Spatial phase-shifting profilometry by use of polarization for measuring 3D shapes of metal objects

In this paper, we present a polarization spatial phase-shifting method for fringe projection profilometry. It enables us to measure the three-dimensional shape of a metal object in a fast way requiring only a single-shot implementation. With this method, a couple of projectors are equipped, in front of their lens, with linear polarization filters having orthogonal polarization directions, so that they can simultaneously cast two sinusoidal fringe patterns having different phase shifts onto the measured metal surfaces without mixture.
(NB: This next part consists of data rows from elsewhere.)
/-- `π`-periodicity: the angle condition at `θ + π` is the angle condition at `θ` (the scan runs
over a half-turn). Elementary (ours), serving
[cite: KosPolandSimmonsDuffinVichi2016JHEP, §2.1 (angle condition; arXiv:1603.04436)] -/
theorem isPositiveAtAngle_add_pi_iff (θ : ℝ) :
    α.IsPositiveAtAngle Δσ Δε (θ + Real.pi) ↔ α.IsPositiveAtAngle Δσ Δε θ := by
  simp only [IsPositiveAtAngle, Real.cos_add_pi, Real.sin_add_pi, isExtNonnegAt_neg_iff]

/-- The 2014 conditions (3.16) imply the matrix version with the OPE symmetry (instantiate the
even line at `(Δ_ε, 0)` and the odd line at `(Δ_σ, 0)`, both allowed by the gaps, and add).
Requires `Δ_σ, Δ_ε ≥` the scalar unitarity bound (part of A1). Elementary (ours), serving
[cite: KosPolandSimmonsDuffinVichi2016JHEP, §2.1 ("still stronger than necessary"; arXiv:1603.04436)] -/
theorem IsPositiveAt.isPositiveAtSym (h : α.IsPositiveAt Δσ Δε) (hσ : unitarityBound3D 0 ≤ Δσ)
    (hε : unitarityBound3D 0 ≤ Δε) : α.IsPositiveAtSym Δσ Δε := by
  obtain ⟨hI, hev, hodd⟩ := h
  refine ⟨hI, ⟨?_, ?_⟩, ?_⟩
  · intro Δ ℓ g hℓ hb hgap hg a b
    exact hev Δ ℓ g hℓ hb (fun h0 hlt => absurd hlt (not_lt.mpr (hgap h0))) hg a b
  · intro Δ ℓ g₁ g₂ hb hgap hg₁ hg₂
    exact hodd Δ ℓ g₁ g₂ hb (fun h0 hlt => absurd hlt (not_lt.mpr (hgap h0))) hg₁ hg₂
  · intro a b gε gσ₁ gσ₂ hgε hgσ₁ hgσ₂
    have h1 : 0 ≤ α.evenForm Δσ Δε gε a b := hev Δε 0 gε ⟨0, rfl⟩ hε (fun _ _ => rfl) hgε a b
    have h2 : 0 ≤ α.oddForm Δσ Δε 0 gσ₁ gσ₂ := hodd Δσ 0 gσ₁ gσ₂ hσ (fun _ _ => rfl) hgσ₁ hgσ₂
    exact add_nonneg h1 (mul_nonneg (sq_nonneg a) h2)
To register the two projected patterns, we suggest a fringe alignment method based on the epipolar geometry between the projectors. By taking advantage of the property of metal surfaces in maintaining polarization state of incident light, the deformed fringe patterns on the measured surfaces are captured by using two coaxially-arranged polarization cameras. As a result, the fringe phases are calculated by using a two-step phase-shifting algorithm and further the 3D shapes of the measured surfaces arc reconstructed. Experimental results demonstrate the proposed method to be valid and efficient in measuring metal objects. (C) 2021 Optical Society of America under the terms of the OSA Open Access Publishing Agreement

Automated summary

In this paper, a polarization spatial phase-shifting method is proposed for fast three-dimensional shape measurement of metal objects. By simultaneously projecting sinusoidal fringe patterns with different phase shifts and utilizing the property of metal surfaces, the deformed fringe patterns on the measured surfaces can be captured and 3D shapes reconstructed efficiently.